* **EXERCISE BRIEF**
Using the records below, copy every line that holds the string "parity".

[Records from a dataset]
/-- **THE DEEP BLOCK-STEP DOOR OF THE TWO-VOLUME LIPSCHITZ TOWER AT THE MODEL OBJECTS** (block `k`, `1 ≤ dk`, fine torus `bL`, coarse `L`, common frame `K`,
glued weight at the measuring scale `dk−1`, deep region `klDeepPins L R`, near input pins `(R+R′)`-deep, `0 < Λ ≤ 1 + Λ_{dk−1}(R′+1)`).  See the module docstring
for the dictionary; the partition functions `Z^K_{bL,Λ_{dk}}, Z^K_{L,Λ_{dk}} ≠ 0` discharge parity and constant parts. -/
theorem lipBlockStep_deep_le {β : ℝ} (hβ : 0 < β) (U μ : ℝ) (K : TrigPolyC4v) {d k : ℕ}
    (hZf : hubbardEffPartitionFnCT (b * L) M β U μ 0 K (klScale klE0 (d * k)) ≠ 0)
    (hZc : hubbardEffPartitionFnCT L M β U μ 0 K (klScale klE0 (d * k)) ≠ 0)
    {κ : ℝ} (hκ : 0 < κ) (hGB : IsGramBoundedR ((sectorSubMatrix (b * L) M β (bgmFatMultiplier (b * L) M klE0 β (nambuXiCT (b * L) μ K) (d * k - 1))).transpose * hubbardCovSliceCT (b * L) M β μ 0 K (klScale klE0 (d * (k + 1))) (klScale klE0 (d * k)) * sectorSubMatrix (b * L) M β (bgmFatMultiplier (b * L) M klE0 β (nambuXiCT (b * L) μ K) (d * k - 1))) κ)
    (NV ND E : ℕ → ℝ) (hNV0 : ∀ m', 0 ≤ NV m') (hND0 : ∀ m', 0 ≤ ND m') (hE0 : ∀ m', 0 ≤ E m')
    (hNV : ∀ m' (j : Fin (2 * m')) (x : (SpaceTimeIdx (b * L) M × SectorLeg (sectorCount (d * k - 1)))), ∑ Y ∈ univ.filter (fun Y : Fin (2 * m') → (SpaceTimeIdx (b * L) M × SectorLeg (sectorCount (d * k - 1))) => Y j = x),
      ‖kernel ℂ (klGlue L b M (sectorCount (d * k - 1)) (klLipInput L M β U μ K d k)) (2 * m') Y‖ * klGluedWt L b M β (d * k - 1) (sectorCount (d * k - 1)) (univ.image Y) ≤ NV m')
    (hND : ∀ m' (j : Fin (2 * m')) (x : (SpaceTimeIdx (b * L) M × SectorLeg (sectorCount (d * k - 1)))), ∑ Y ∈ univ.filter (fun Y : Fin (2 * m') → (SpaceTimeIdx (b * L) M × SectorLeg (sectorCount (d * k - 1))) => Y j = x),
      ‖kernel ℂ (klLipInputDiff L b M β U μ K d k) (2 * m') Y‖ * klGluedWt L b M β (d * k - 1) (sectorCount (d * k - 1)) (univ.image Y) ≤ ND m')
    (R R' : ℕ)
    (hE : ∀ m' (j : Fin (2 * m')) (x : (SpaceTimeIdx (b * L) M × SectorLeg (sectorCount (d * k - 1)))), x ∈ klDeepPins L R →
      ∑ Y ∈ univ.filter (fun Y : Fin (2 * m') → (SpaceTimeIdx (b * L) M × SectorLeg (sectorCount (d * k - 1))) => Y j = x), ‖kernel ℂ (klLipInputDiff L b M β U μ K d k) (2 * m') Y‖ ≤ E m')
    {α : ℝ} (hα : 0 < α)
    (hrow : ∀ X, ∑ Y, ‖((sectorSubMatrix (b * L) M β (bgmFatMultiplier (b * L) M klE0 β (nambuXiCT (b * L) μ K) (d * k - 1))).transpose * hubbardCovSliceCT (b * L) M β μ 0 K (klScale klE0 (d * (k + 1))) (klScale klE0 (d * k)) * sectorSubMatrix (b * L) M β (bgmFatMultiplier (b * L) M klE0 β (nambuXiCT (b * L) μ K) (d * k - 1))) X Y‖ * klGluedWt L b M β (d * k - 1) (sectorCount (d * k - 1)) {X, Y} ≤ α)
    (hcol : ∀ Y, ∑ X, ‖((sectorSubMatrix (b * L) M β (bgmFatMultiplier (b * L) M klE0 β (nambuXiCT (b * L) μ K) (d * k - 1))).transpose * hubbardCovSliceCT (b * L) M β μ 0 K (klScale klE0 (d * (k + 1))) (klScale klE0 (d * k)) * sectorSubMatrix (b * L) M β (bgmFatMultiplier (b * L) M klE0 β (nambuXiCT (b * L) μ K) (d * k - 1))) X Y‖ * klGluedWt L b M β (d * k - 1) (sectorCount (d * k - 1)) {X, Y} ≤ α)
    {ρ : ℝ} (hρ : 0 < ρ)
    (hθ₁ : Real.exp 1 * α * normV (SpaceTimeIdx (b * L) M × SectorLeg (sectorCount (d * k - 1))) κ ρ (fun m' => NV m' + ND m' + E m') / κ ^ 2 < 1)
    (hθ₂ : Real.exp 1 * α * normV (SpaceTimeIdx (b * L) M × SectorLeg (sectorCount (d * k - 1))) κ ρ (fun m' => NV m' + ND m') / κ ^ 2 < 1)
    {N₀ : ℕ} (hN₀ : 2 ≤ N₀)
    (Near : (SpaceTimeIdx (b * L) M × SectorLeg (sectorCount (d * k - 1))) → Prop) [DecidablePred Near] (hNear : ∀ y', Near y' → y' ∈ klDeepPins L (R + R'))
    {a τ : ℝ} (ha : 0 ≤ a)
    (hcolH : ∀ y', ∑ x'', ‖(((((imagTimeWeight β M : ℝ) : ℂ)) • sectorAnalysisMatrix (b * L) M β (klAnisoFamily (b * L) M β μ K klE0 (d * k))) * sectorSubMatrix (b * L) M β (bgmFatMultiplier (b * L) M klE0 β (nambuXiCT (b * L) μ K) (d * k - 1))) x'' y'‖ ≤ a) (w'' : SpaceTimeIdx (b * L) M × SectorLeg (sectorCount (d * k)))
    (hrowH : ∑ y' ∈ univ.filter (fun y' : (SpaceTimeIdx (b * L) M × SectorLeg (sectorCount (d * k - 1))) => Near y'), ‖(((((imagTimeWeight β M : ℝ) : ℂ)) • sectorAnalysisMatrix (b * L) M β (klAnisoFamily (b * L) M β μ K klE0 (d * k))) * sectorSubMatrix (b * L) M β (bgmFatMultiplier (b * L) M klE0 β (nambuXiCT (b * L) μ K) (d * k - 1))) w'' y'‖ ≤ a)
    (hτH : ∑ y' ∈ univ.filter (fun y' : (SpaceTimeIdx (b * L) M × SectorLeg (sectorCount (d * k - 1))) => ¬ Near y'), ‖(((((imagTimeWeight β M : ℝ) : ℂ)) • sectorAnalysisMatrix (b * L) M β (klAnisoFamily (b * L) M β μ K klE0 (d * k))) * sectorSubMatrix (b * L) M β (bgmFatMultiplier (b * L) M klE0 β (nambuXiCT (b * L) μ K) (d * k - 1))) w'' y'‖ ≤ τ)
    {Λ : ℝ} (hΛ0 : 0 < Λ) (hΛle : Λ ≤ 1 + klScale klE0 (d * k - 1) * ((R' : ℝ) + 1))
    {q : ℕ} (i : Fin (2 * q)) :
    ∑ X'' ∈ univ.filter (fun X'' : Fin (2 * q) → SpaceTimeIdx (b * L) M × SectorLeg (sectorCount (d * k)) => X'' i = w''),
        ‖kernel ℂ (ExteriorAlgebra.map (Matrix.toLin' ((((imagTimeWeight β M : ℝ) : ℂ)) • sectorAnalysisMatrix (b * L) M β (klAnisoFamily (b * L) M β μ K klE0 (d * k))))
          ((effAction ℂ (hubbardCovSliceCT (b * L) M β μ 0 K (klScale klE0 (d * (k + 1))) (klScale klE0 (d * k))) (ExteriorAlgebra.map (Matrix.toLin' (sectorSubMatrix (b * L) M β (bgmFatMultiplier (b * L) M klE0 β (nambuXiCT (b * L) μ K) (d * k - 1)))) (klLipInput (b * L) M β U μ K d k)) - ExteriorAlgebra.map (Matrix.toLin' (sectorSubMatrix (b * L) M β (bgmFatMultiplier (b * L) M klE0 β (nambuXiCT (b * L) μ K) (d * k - 1)))) (klLipInput (b * L) M β U μ K d k)) -
            (effAction ℂ (hubbardCovSliceCT (b * L) M β μ 0 K (klScale klE0 (d * (k + 1))) (klScale klE0 (d * k))) (ExteriorAlgebra.map (Matrix.toLin' (sectorSubMatrix (b * L) M β (bgmFatMultiplier (b * L) M klE0 β (nambuXiCT (b * L) μ K) (d * k - 1)))) (klGlue L b M (sectorCount (d * k - 1)) (klLipInput L M β U μ K d k))) - ExteriorAlgebra.map (Matrix.toLin' (sectorSubMatrix (b * L) M β (bgmFatMultiplier (b * L) M klE0 β (nambuXiCT (b * L) μ K) (d * k - 1)))) (klGlue L b M (sectorCount (d * k - 1)) (klLipInput L M β U μ K d k))))) (2 * q) X''‖ ≤
      a ^ (2 * q - 1) * (a *
        ((∑ m' ∈ range (Fintype.card (SpaceTimeIdx (b * L) M × SectorLeg (sectorCount (d * k - 1))) / 2 + 1), if q < m' then ((2 * m').choose (2 * q) : ℝ) * κ ^ (2 * m' - 2 * q) * E m' else 0) +
          Λ⁻¹ * ∑ m' ∈ range (Fintype.card (SpaceTimeIdx (b * L) M × SectorLeg (sectorCount (d * k - 1))) / 2 + 1),
            if q < m' then ((2 * m').choose (2 * q) : ℝ) * κ ^ (2 * m' - 2 * q) * ND m' else 0) +
        τ * ∑ m' ∈ range (Fintype.card (SpaceTimeIdx (b * L) M × SectorLeg (sectorCount (d * k - 1))) / 2 + 1), if q < m' then ((2 * m').choose (2 * q) : ℝ) * κ ^ (2 * m' - 2 * q) * ND m' else 0) +
      a ^ (2 * q - 1) * (a *
        ((∑ n ∈ Ico 2 N₀, (ρ⁻¹ ^ (2 * q) * κ⁻¹ ^ (2 * (n - 1)) * (α ^ (n - 1) * Real.exp n)) *
            ∑ δ ∈ (Fintype.piFinset fun _ : Fin n => range (Fintype.card (SpaceTimeIdx (b * L) M × SectorLeg (sectorCount (d * k - 1))) / 2 + 1)) with 2 * q + 2 * (n - 1) ≤ ∑ a, 2 * δ a,
              ∑ a, (Real.exp 2 * (κ + ρ)) ^ (2 * δ a) * E (δ a) *
                ∏ b ∈ univ.erase a, (Real.exp 2 * (κ + ρ)) ^ (2 * δ b) * (NV (δ b) + ND (δ b) + E (δ b)) +
          2 * (ρ⁻¹ ^ (2 * q) * (Real.exp 1 * normV (SpaceTimeIdx (b * L) M × SectorLeg (sectorCount (d * k - 1))) κ ρ (fun m' => NV m' + ND m' + E m')) *
            (Real.exp 1 * α * normV (SpaceTimeIdx (b * L) M × SectorLeg (sectorCount (d * k - 1))) κ ρ (fun m' => NV m' + ND m' + E m') / κ ^ 2) ^ (N₀ - 1) /
              (1 - Real.exp 1 * α * normV (SpaceTimeIdx (b * L) M × SectorLeg (sectorCount (d * k - 1))) κ ρ (fun m' => NV m' + ND m' + E m') / κ ^ 2))) +
        Λ⁻¹ * (∑ n ∈ Ico 2 N₀, (ρ⁻¹ ^ (2 * q) * κ⁻¹ ^ (2 * (n - 1)) * (α ^ (n - 1) * Real.exp n)) *
            ∑ δ ∈ (Fintype.piFinset fun _ : Fin n => range (Fintype.card (SpaceTimeIdx (b * L) M × SectorLeg (sectorCount (d * k - 1))) / 2 + 1)) with 2 * q + 2 * (n - 1) ≤ ∑ a, 2 * δ a,
              ∑ a, (Real.exp 2 * (κ + ρ)) ^ (2 * δ a) * ND (δ a) *
                ∏ b ∈ univ.erase a, (Real.exp 2 * (κ + ρ)) ^ (2 * δ b) * (NV (δ b) + ND (δ b)) +
          Λ * (2 * (ρ⁻¹ ^ (2 * q) * (Real.exp 1 * normV (SpaceTimeIdx (b * L) M × SectorLeg (sectorCount (d * k - 1))) κ ρ (fun m' => NV m' + ND m')) *
            (Real.exp 1 * α * normV (SpaceTimeIdx (b * L) M × SectorLeg (sectorCount (d * k - 1))) κ ρ (fun m' => NV m' + ND m') / κ ^ 2) ^ (N₀ - 1) /
              (1 - Real.exp 1 * α * normV (SpaceTimeIdx (b * L) M × SectorLeg (sectorCount (d * k - 1))) κ ρ (fun m' => NV m' + ND m') / κ ^ 2))))) +
        τ * (∑ n ∈ Ico 2 N₀, (ρ⁻¹ ^ (2 * q) * κ⁻¹ ^ (2 * (n - 1)) * (α ^ (n - 1) * Real.exp n)) *
            ∑ δ ∈ (Fintype.piFinset fun _ : Fin n => range (Fintype.card (SpaceTimeIdx (b * L) M × SectorLeg (sectorCount (d * k - 1))) / 2 + 1)) with 2 * q + 2 * (n - 1) ≤ ∑ a, 2 * δ a,
              ∑ a, (Real.exp 2 * (κ + ρ)) ^ (2 * δ a) * ND (δ a) *
                ∏ b ∈ univ.erase a, (Real.exp 2 * (κ + ρ)) ^ (2 * δ b) * (NV (δ b) + ND (δ b)) +
          2 * (ρ⁻¹ ^ (2 * q) * (Real.exp 1 * normV (SpaceTimeIdx (b * L) M × SectorLeg (sectorCount (d * k - 1))) κ ρ (fun m' => NV m' + ND m')) *
            (Real.exp 1 * α * normV (SpaceTimeIdx (b * L) M × SectorLeg (sectorCount (d * k - 1))) κ ρ (fun m' => NV m' + ND m') / κ ^ 2) ^ (N₀ - 1) /
              (1 - Real.exp 1 * α * normV (SpaceTimeIdx (b * L) M × SectorLeg (sectorCount (d * k - 1))) κ ρ (fun m' => NV m' + ND m') / κ ^ 2)))) := by
  classical
  -- parity and constant parts of the two inputs
  have hDLe : klLipInput L M β U μ K d k ∈ evenOdd ℂ 0 :=
    klLipInput_mem_evenOdd_zero (Summit.HubbardSuperconductivity.HubbardSuperconductivity.Theorems.KLRegimeWick.klEffectiveAction_mem_evenOdd_zero β U μ K klE0 (d * k))
  have hDL0 : constPart ℂ (klLipInput L M β U μ K d k) = 0 := by
    rw [constPart_klLipInput]; exact constPart_klEffectiveAction_eq_zero β U μ K klE0 (d * k) hZc
  have hVe : klGlue L b M (sectorCount (d * k - 1)) (klLipInput L M β U μ K d k) ∈ evenPart ℂ (SpaceTimeIdx (b * L) M × SectorLeg (sectorCount (d * k - 1))) := klGlue_mem_evenOdd_zero hDLe
  have hV0 : constPart ℂ (klGlue L b M (sectorCount (d * k - 1)) (klLipInput L M β U μ K d k)) = 0 := constPart_klGlue hDL0
  have hDe : klLipInputDiff L b M β U μ K d k ∈ evenPart ℂ (SpaceTimeIdx (b * L) M × SectorLeg (sectorCount (d * k - 1))) :=
    klLipInputDiff_mem_evenOdd_zero
      (Summit.HubbardSuperconductivity.HubbardSuperconductivity.Theorems.KLRegimeWick.klEffectiveAction_mem_evenOdd_zero β U μ K klE0 (d * k))
      (Summit.HubbardSuperconductivity.HubbardSuperconductivity.Theorems.KLRegimeWick.klEffectiveAction_mem_evenOdd_zero β U μ K klE0 (d * k))
  have hD0 : constPart ℂ (klLipInputDiff L b M β U μ K d k) = 0 :=
    constPart_klLipInputDiff (constPart_klEffectiveAction_eq_zero β U μ K klE0 (d * k) hZf) (constPart_klEffectiveAction_eq_zero β U μ K klE0 (d * k) hZc)
  -- the glued weight and the admissible constant
  have hwt : IsTreeWeight (klGluedWt L b M β (d * k - 1) (sectorCount (d * k - 1))) := isTreeWeight_klGluedWt hβ.le _ _
  have hΛ : ∀ y', Near y' → ∀ Sset : Finset (SpaceTimeIdx (b * L) M × SectorLeg (sectorCount (d * k - 1))), y' ∈ Sset → (∃ z ∈ Sset, ¬ z ∈ klDeepPins L R) →
      Λ ≤ klGluedWt L b M β (d * k - 1) (sectorCount (d * k - 1)) Sset := by
    intro y' hy' Sset hyS hz
    obtain ⟨z, hzS, hzR⟩ := hz
    exact hΛle.trans (klGluedWt_ge_of_deep_of_not_deep hβ.le (d * k - 1) hyS hzS (hNear y' hy') hzR)
  -- the substitutions
  set f : ((SpaceTimeIdx (b * L) M × SectorLeg (sectorCount (d * k - 1))) → ℂ) →ₗ[ℂ] (HubbardFieldIdx (b * L) M → ℂ) := Matrix.toLin' (sectorSubMatrix (b * L) M β (bgmFatMultiplier (b * L) M klE0 β (nambuXiCT (b * L) μ K) (d * k - 1))) with hf
  set g : (HubbardFieldIdx (b * L) M → ℂ) →ₗ[ℂ] (SpaceTimeIdx (b * L) M × SectorLeg (sectorCount (d * k)) → ℂ) := Matrix.toLin' ((((imagTimeWeight β M : ℝ) : ℂ)) • sectorAnalysisMatrix (b * L) M β (klAnisoFamily (b * L) M β μ K klE0 (d * k))) with hg
  have hfm : LinearMap.toMatrix' f = sectorSubMatrix (b * L) M β (bgmFatMultiplier (b * L) M klE0 β (nambuXiCT (b * L) μ K) (d * k - 1)) := by rw [hf, LinearMap.toMatrix'_toLin']
  have hgf : LinearMap.toMatrix' (g ∘ₗ f) = ((((imagTimeWeight β M : ℝ) : ℂ)) • sectorAnalysisMatrix (b * L) M β (klAnisoFamily (b * L) M β μ K klE0 (d * k))) * sectorSubMatrix (b * L) M β (bgmFatMultiplier (b * L) M klE0 β (nambuXiCT (b * L) μ K) (d * k - 1)) := by
    rw [LinearMap.toMatrix'_comp, hg, hf, LinearMap.toMatrix'_toLin', LinearMap.toMatrix'_toLin']
  have h := sum_pinned_norm_kernel_map_born_sub_born_le_of_deep hwt (hubbardCovSliceCT (b * L) M β μ 0 K (klScale klE0 (d * (k + 1))) (klScale klE0 (d * k))) f g hκ (by rw [hfm]; exact hGB)
    (klGlue L b M (sectorCount (d * k - 1)) (klLipInput L M β U μ K d k)) (klLipInputDiff L b M β U μ K d k) hVe hDe hV0 hD0 NV ND E hNV0 hND0 hE0 hNV hND (fun x => x ∈ klDeepPins L R) (fun m' j x hx => hE m' j x hx) hα
    (by rw [hfm]; exact hrow) (by rw [hfm]; exact hcol) hρ hθ₁ hθ₂ hN₀ Near (a := a) (τ := τ) ha (by rw [hgf]; exact hcolH) w''
    (by rw [hgf]; exact hrowH) (by rw [hgf]; exact hτH) hΛ0 hΛ i
  rw [← klLipInput_fine_eq] at h
  exact h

* **RESULT FOR THIS TASK**
for the dictionary; the partition functions `Z^K_{bL,Λ_{dk}}, Z^K_{L,Λ_{dk}} ≠ 0` discharge parity and constant parts. -/
  -- parity and constant parts of the two inputs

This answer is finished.